10
無慈悲に光る剣は割って入った少女の体を貫くはずであったが、その切っ先はすんでのところで彼女の持っていた剣によって阻まれた。
キィンと言う金属音が鼓膜を揺らし、海賊――ジェイは目を見開いた。
まさか受け止めるとは思っていなかった。片手とは言え、こんな細腕の女に。
「・・リア・・」
レイルもまた同様であった。絶望で暗闇の中に落ち込んだ瞳が今もはっきりと太陽に光る銀髪を捕らえている事が信じられない。
セシリアは痺れる両腕で必死に受け止めながら、歯を食いしばった。
「レイルは・・こんな所で死ぬわけにはいかないのよ!」
それは正面にいる海賊にではなく、背後にいる少年に対してのものだった。
「生きて、幸せになる・・・!レイルには・・その権利があるの!」
半ば絶叫のような少女の叫びに少年は目を見開き、一陣の風が甲板を吹きぬけた。
「相変わらず時と場合を考えねぇな〜。今、どういう時か分かってる?」
まるで風に乗って現れたかのように船に降り立った彼は、ニヤリと少年っぽさの溢れる笑みを浮かべた。

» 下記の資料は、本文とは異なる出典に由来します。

import Summits.ResolutionOfSingularities.ResolutionOfSingularities.Theorems.FrobeniusClosingPatchingRelPerfectDepthWeightTwoBPieceStep
import Literature.AlgebraicGeometry.Resolution.CanonicalResolutionSmoothCentre
import Literature.AlgebraicGeometry.Resolution.BlowupDisjointCentreSplitting
import Literature.AlgebraicGeometry.Resolution.BoundarySplitting
import Literature.AlgebraicGeometry.Resolution.ReducedSubschemes
import Literature.AlgebraicGeometry.Resolution.SncSaturatedCentre
import Literature.AlgebraicGeometry.Resolution.ArithmeticalThreefoldsBlowupFormDimThree
import HarnessLib

/-!
# Crux `PatchingRelPerfect` (stmt-ResolutionOfSingularities-16161), chain W5.2 — TargetsF5J(R) T5-E «W₂B-maxweight»:
# the GLOBAL TRANSPORT STATE and the CENTRE DATA of a piece

[OURS · L1 W5.2 · TargetsF5J(R) T5-E] Fact-free; NOT statements of the manuscript under review. The E-side producer of T5-E runs
along the CJS sequence and, inside each CJS step, along the connected pieces of the CJS centre. `StateIn 𝔟 D ℬ 𝒟` is the state it
carries on the current scheme `W` (regular): the factorisation `𝔟 = D · monomialIdeal ℬ`, the host `D` an effective Cartier divisor
EQUAL TO THE IDEAL OF ITS SUPPORT (reduced), the boundary sheaves `boundaryOf ℬ` with simple normal crossings and IRREDUCIBLE supports,
NONE OF THEM INSIDE THE HOST (support form of «the host has no boundary component»), the N-exponent list `𝒟` living on boundary sheaves,
and the pointwise JOINT invariant (J#). `CentreIn D ℬ Z` is what a piece `Z` of a CJS centre brings: irreducible, `V(𝓘(Z))` regular,
`Z ⊆ Supp D`, the boundary snc with `𝓘(Z)` (res-type-019's P3 read piecewise), and CJS permissibility of `𝓘(Z)` for the reduced host at
every point of `Z`. `StateIn.pieceIn` assembles the single-piece datum `PieceIn` of `…DepthWeightTwoBPieceStep` (whence every input
clause of `IsWeightedSeqJR.cons`); `StateIn.init` is the initial state `(𝔟, D = 𝔟, [], [])` for a reduced locally principal `𝔟 ≠ 0`.

AI-written; AI review is weaker than expert review.

## References
* E. Bierstone, D. Grigoriev, P. Milman, J. Włodarczyk, arXiv:1206.3090, Def. 3.1.3, §4 Step 2. [BierstoneGrigorievMilmanWlodarczyk2011]
* V. Cossart, U. Jannsen, S. Saito, LNM 2270 (2020), Thm. 1.4, Def. 3.1, Def. 4.1, (6.2). [CossartJannsenSaito2020]
* J. Kollár, *Lectures on Resolution of Singularities* (2007), 3.30.2, (3.111) Step 1. [Kollar2007]
-/

-- `Summit.<Summit>.<Sub>.Theorems` with `Sub = Summit` (single-conjunct summit, D-0017)
set_option linter.dupNamespace false

noncomputable section

open CategoryTheory CategoryTheory.Limits AlgebraicGeometry TopologicalSpace IsLocalRing
open Literature.AlgebraicGeometry.Resolution Scheme.IdealSheafData

namespace Summit.ResolutionOfSingularities.ResolutionOfSingularities.Theorems

universe u

namespace WeightTwoB

open DepthSNC

variable {W : Scheme.{u}}

/-- [OURS · L1 W5.2] **The global transport state of T5-E** on the current (regular) scheme (see the module docstring).
[cite: BierstoneGrigorievMilmanWlodarczyk2011, Def. 3.1.3] [cite: Kollar2007, 3.30.2] -/
structure StateIn [IsLocallyNoetherian W] (𝔟 D : W.IdealSheafData) (ℬ 𝒟 : List (W.IdealSheafData × ℕ)) : Prop where
  /-- the ambient scheme is regular -/
  regW : Scheme.IsRegular W
  /-- the factorisation host · boundary monomial -/
  fac : 𝔟 = D * monomialIdeal ℬ
  /-- the host is an effective Cartier divisor -/
  hostCartier : IsEffectiveCartier D
  /-- the host is reduced: it is the ideal of its support -/
  hostRad : D = vanishingIdeal D.support
  /-- the boundary sheaves have simple normal crossings -/
  sncB : HasSNC (boundaryOf ℬ)
  /-- the boundary sheaves have irreducible supports -/
  irred : ∀ p ∈ ℬ, IsIrreducible (p.1.support : Set W)
  /-- no boundary sheaf has its support inside the host (the host has no boundary component) -/
  free : ∀ p ∈ ℬ, ¬ ((p.1.support : Set W) ⊆ D.support)
  /-- the N-exponent list lives on boundary sheaves -/
  sub𝒟 : ∀ p ∈ 𝒟, p.1 ∈ boundaryOf ℬ
  /-- (J#): at host points on an N-charged member, host and charged members are snc -/
  joint : ∀ x ∈ D.support, (∃ p ∈ 𝒟, 0 < p.2 ∧ x ∈ p.1.support) → SNCWithAt (D :: charged ℬ 𝒟) ⊤ x

/-- [OURS · L1 W5.2] **The centre data of one piece** `Z` of a CJS centre, relative to the host `D` and the boundary `ℬ`
(see the module docstring). [cite: CossartJannsenSaito2020, Def. 3.1, Def. 4.1, (6.2)] -/
structure CentreIn [IsLocallyNoetherian W] (D : W.IdealSheafData) (ℬ : List (W.IdealSheafData × ℕ)) (Z : Closeds W) : Prop where
  /-- the piece is irreducible -/
  irred : IsIrreducible (Z : Set W)
  /-- the piece is a regular closed subscheme -/
  regZ : Scheme.IsRegular (vanishingIdeal Z).subscheme
  /-- the piece lies on the host -/
  subZ : (Z : Set W) ⊆ D.support
  /-- the boundary has simple normal crossings with the piece -/
  sncZ : HasSNCWith (boundaryOf ℬ) (vanishingIdeal Z)
  /-- CJS permissibility of `𝓘(Z)` for the reduced zero-scheme of the host, at every point of `Z` -/
  perm : ∀ z ∈ (Z : Set W),
    ((stalkIdeal (vanishingIdeal Z) z).map (Ideal.Quotient.mk (stalkIdeal (vanishingIdeal D.support) z))).IsPermissible

namespace CentreIn

variable [IsLocallyNoetherian W] {D : W.IdealSheafData} {ℬ : List (W.IdealSheafData × ℕ)} {Z : Closeds W}

/-- An irreducible closed piece has a generic point. [folklore] -/
theorem exists_isGenericPoint (Γ : CentreIn D ℬ Z) : ∃ η : W, IsGenericPoint η (Z : Set W) :=
  QuasiSober.sober Γ.irred Z.isClosed

end CentreIn

namespace StateIn

variable [IsLocallyNoetherian W] {𝔟 D : W.IdealSheafData} {ℬ 𝒟 : List (W.IdealSheafData × ℕ)} (S : StateIn 𝔟 D ℬ 𝒟)
include S

/-- **State + centre data + generic point = the single-piece datum** of `…DepthWeightTwoBPieceStep`. [folklore] -/
theorem pieceIn {Z : Closeds W} (Γ : CentreIn D ℬ Z) {η : W} (hη : IsGenericPoint η (Z : Set W)) :
    PieceIn 𝔟 D ℬ 𝒟 Z η where
  regW := S.regW
  fac := S.fac
  hostCartier := S.hostCartier
  sncB := S.sncB
  sub𝒟 := S.sub𝒟
  joint := S.joint
  gen := hη
  regZ := Γ.regZ
  subZ := Γ.subZ
  sncZ := Γ.sncZ
  perm := fun _ => Γ.perm

/-- A boundary sheaf is the ideal of its support. [folklore] -/
theorem eq_vanishingIdeal_of_mem {B : W.IdealSheafData} (hB : B ∈ boundaryOf ℬ) : B = vanishingIdeal B.support :=
  (S.sncB.vanishingIdeal_support hB).symm

/-- A boundary sheaf is an effective Cartier divisor. [folklore] -/
theorem isEffectiveCartier_of_mem {B : W.IdealSheafData} (hB : B ∈ boundaryOf ℬ) : IsEffectiveCartier B :=
  S.sncB.isEffectiveCartier_of_mem hB

/-- A boundary sheaf containing the host in its support would contain it: support form ⇒ ideal form of «no boundary
component». [folklore] -/
theorem not_host_le (p : W.IdealSheafData × ℕ) (hp : p ∈ ℬ) : ¬ D ≤ p.1 := fun h =>
  S.free p hp (support_antitone h)

/-- The support of a boundary sheaf is not contained in the piece `Z ⊆ Supp D`. [folklore] -/
theorem not_support_subset_of_subset {p : W.IdealSheafData × ℕ} (hp : p ∈ ℬ) {Z : Set W} (hZ : Z ⊆ D.support) :
    ¬ ((p.1.support : Set W) ⊆ Z) := fun h => S.free p hp (h.trans hZ)

end StateIn

/-! ## The initial state -/

/-- `monomialIdeal [] = ⊤`. [folklore] -/
theorem monomialIdeal_nil : monomialIdeal ([] : List (W.IdealSheafData × ℕ)) = ⊤ := by
  simp [monomialIdeal, Scheme.IdealSheafData.one_eq_top]

/-- `charged [] [] = []`. [folklore] -/
theorem charged_nil : charged ([] : List (W.IdealSheafData × ℕ)) [] = [] := rfl

/-- **The initial state** `(𝔟, D = 𝔟, [], [])` for a non-zero locally principal `𝔟` with reduced zero scheme on a regular
scheme. [cite: CossartJannsenSaito2020, Thm. 1.4] -/
theorem StateIn.init [IsIntegral W] [IsLocallyNoetherian W] (hW : Scheme.IsRegular W) {𝔟 : W.IdealSheafData} (h𝔟 : 𝔟 ≠ ⊥)
    (hlp : IsLocallyPrincipal 𝔟) (hred : IsReduced 𝔟.subscheme) : StateIn 𝔟 𝔟 [] [] where
  regW := hW
  fac := by rw [monomialIdeal_nil, Scheme.IdealSheafData.mul_top]
  hostCartier := hlp.isEffectiveCartier_of_ne_bot h𝔟
  hostRad := by
    rw [Scheme.IdealSheafData.vanishingIdeal_support, (isReduced_subscheme_iff_radical_eq 𝔟).mp hred]
  sncB := by
    simpa [boundaryOf] using hasSNCWith_nil_of_isRegular hW (isRegular_subscheme_top (X := W))
  irred := fun p hp => by simp at hp
  free := fun p hp => by simp at hp
  sub𝒟 := fun p hp => by simp at hp
  joint := fun x _ h => by obtain ⟨p, hp, -⟩ := h; simp at hp

end WeightTwoB

end Summit.ResolutionOfSingularities.ResolutionOfSingularities.Theorems

end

脂汗を浮かべる少女の翡翠色の瞳が対峙する海族の肩越しに紅色と交錯する。
信じられない。陸で内部を平定しているはずのもう一人の海賊王が海上に――この船の上にいる。
ジェイは首だけを動かしルキアを確認すると、嬉しそうに口の端を持ち上げようやくセシリアを苦しめていた剣の交わりを断つ。
「・・・っ」
腕の力が抜けた瞬間、剣は甲板に転がった。手から腕にかけて感覚が無くなっており、今までどうやって剣を握っていたのかも分からないほど力が抜けてしまった。
顔を上げると二人の海賊が薄い笑みを浮かべて対峙していた。ルキアに大きな怪我は見当たらないが、所々血が滲んでおり、壮絶な戦いの後が見て取れた。

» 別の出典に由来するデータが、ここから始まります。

/-!
# Weyl modules — discharged facts

Proofs of named facts stated in `Literature.NumberTheory.DiophantineGeometry.SchurWeylPlethysm`
(kept in a sibling file so that the statement file stays a definitions/named-facts file and
does not import `PiTensorProduct.Basis`).

* `Literature.NumberTheory.DiophantineGeometry.weylModule_eq_bot_iff_holds` discharges `Literature.NumberTheory.DiophantineGeometry.weylModule_eq_bot_iff`:
  in characteristic zero the Weyl module `S_μ(k^σ) = c_μ · (k^σ)^{⊗d}` (image of the Young
  symmetrizer `c_μ = a_μ b_μ` of the canonical tableau) is zero iff `μ` has more than `|σ|`
  parts.

## Proof

The standard basis `e_g = ⊗_i e_{g i}` (`g : Fin d → σ`, `tensorBasis`) of `(k^σ)^{⊗d}` is
permuted by `S_d`: `τ · e_g = e_{g ∘ τ⁻¹}` (`permTensorRep_tensorBasis`).

* If `μ` has more than `|σ|` rows, every `g` repeats a value at two positions `i ≠ j` of the
  first column (pigeonhole, `exists_ne_colOf_eq_apply_eq`); the transposition `τ = (i j)` lies
  in `C_μ` and fixes `e_g`, while `b_μ τ = -b_μ` (`colAntisymmetrizer_mul_of`), so
  `b_μ e_g = -b_μ e_g = 0` and `c_μ = a_μ b_μ` acts by zero (`weylModule_eq_bot_of_card_lt`).
* If `μ` has at most `|σ|` rows, choose an injection `ι` of the rows into `σ` and let `f` fill
  every box of row `r` with `ι r` (the tableau `U(μ)`). For the coordinate form `φ = e_f^*`:
  `φ ∘ p = φ` for `p ∈ R_μ` (as `f ∘ p = f`), so `φ ∘ a_μ = |R_μ| φ`; and
  `φ (b_μ e_f) = ∑_{q ∈ C_μ} sgn(q) [f ∘ q = f] = 1` because `f ∘ q = f` forces
  `q ∈ R_μ ∩ C_μ = 1` (`eq_one_of_mem_rowStabilizer_of_mem_colStabilizer`). Hence
  `φ (c_μ e_f) = |R_μ| ≠ 0` and `S_μ(k^σ) ≠ 0` (`weylModule_ne_bot_of_card_le`).

This is the argument of Fulton–Harris, Thm 6.3 (1) (`S_λ V = V^{⊗d} c_λ ⊆ V^{⊗d} a_λ b_λ`, and
`b_λ` kills `∧^{μ'_1} V ⊗ ⋯` when a column is longer than `dim V`) and of Fulton, *Young
Tableaux*, §8.1: Lemma 1 (i) (`e_T = 0` if `T` repeats an entry in a column) and Thm 1 (`E^λ`
is free on the `e_T`, `T` a tableau with entries in `[m]`; there is no such tableau iff `λ` has
more than `m` rows), with §8.3, p. 115 (`E^λ` is the image of the Young symmetrizer on
`E^{⊗n}`).

## References

* W. Fulton, *Young Tableaux*, LMS Student Texts 35 (1997), §8.1 Lemma 1, Thm 1 (p. 105);
  §8.3 (p. 115).
* W. Fulton, J. Harris, *Representation Theory. A First Course*, GTM 129 (1991), Thm 6.3 (1)
  (p. 77) and its proof, §6.2 (p. 87).

## Mathlib

`Basis.piTensorProduct` (`Basis.piTensorProduct_apply`, `Basis.piTensorProduct_repr_tprod_apply`),
`Pi.basisFun`, `Fintype.exists_ne_map_eq_of_card_lt`, `Function.Embedding.nonempty_of_card_le`,
`Equiv.Perm.sign_swap`, `Equiv.apply_swap_eq_self`.
-/

noncomputable section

慌てて剣を取ろうとするが、痙攣する両手は思うように動かない。
焦っているうちに二人は戦いを始めてしまった。やはり怪我をしているルキアの方が押され気味のようである。
これ以上誰かが傷付いていく事に耐えられない。こんな時に武器すら取れないなんて。
セシリアがまだまだ無力な己に激しい自己嫌悪を感じていると、
「・・俺が行く」
血の気が引いた真っ青な顔を苦痛に歪め、今だ血が滴り続ける左肩を庇いながら起き上がろうとするレイルがいた。
彼が動くたびに零れる赤が甲板に吸い込まれていく様にセシリアが悲鳴を上げる。
「止めて!今動いたら・・・!」
「これは・・俺が7年間待ち望んだものだ・・こんな所で・・」
意識も遠のいてきたのか、最後の方は自分自身に言い聞かせているようであった。
崩れそうになる体を支えるとすぐにセシリアの白い手は血に染まる。
「このままじゃ死んでしまうわ!さっき言ったでしょう!?あなたはここで死んじゃ駄目!」
「・・俺、に生きてる理由など・・」
「結婚・・・するんでしょ!?あなたから申し込んだんだから最後まで責任取りなさいよ!」
「!?」
「今更無しになんて出来ないんだから。私達は国に帰ってあの日の続きをするの。結婚式を挙げて、いつまでも幸せに暮らすのよ」
どうか分かって欲しかった。死にばかり執着しないで、きちんと生を見て。あなたが思うほどあなたは価値の無い人間なんかじゃない。
「リア?何を・・」
戸惑いに揺れる瞳に伝えないといけない事がある。
「私達の結婚は、あなたへの同情でも、お父様の言いつけの政略結婚でも無いわ」
眉根を寄せたのはきっと痛みではなく、訳が分からないと思ったからだろう。
本当に鈍い。ここまで言っても気付かないとは。
それも仕方が無かった。レイルは他人から愛される事を考えもしないのだから。自分が愛されるだけの価値があるなんて思ってもいない。
「私自身が望んで結婚するのよ」
思えば、答えなんて最初から決まっていたのかもしれない。
「レイル、あなたが好きよ。心の底から・・・愛してる」
7年前からずっと――私はあなたに恋をしていたんだわ。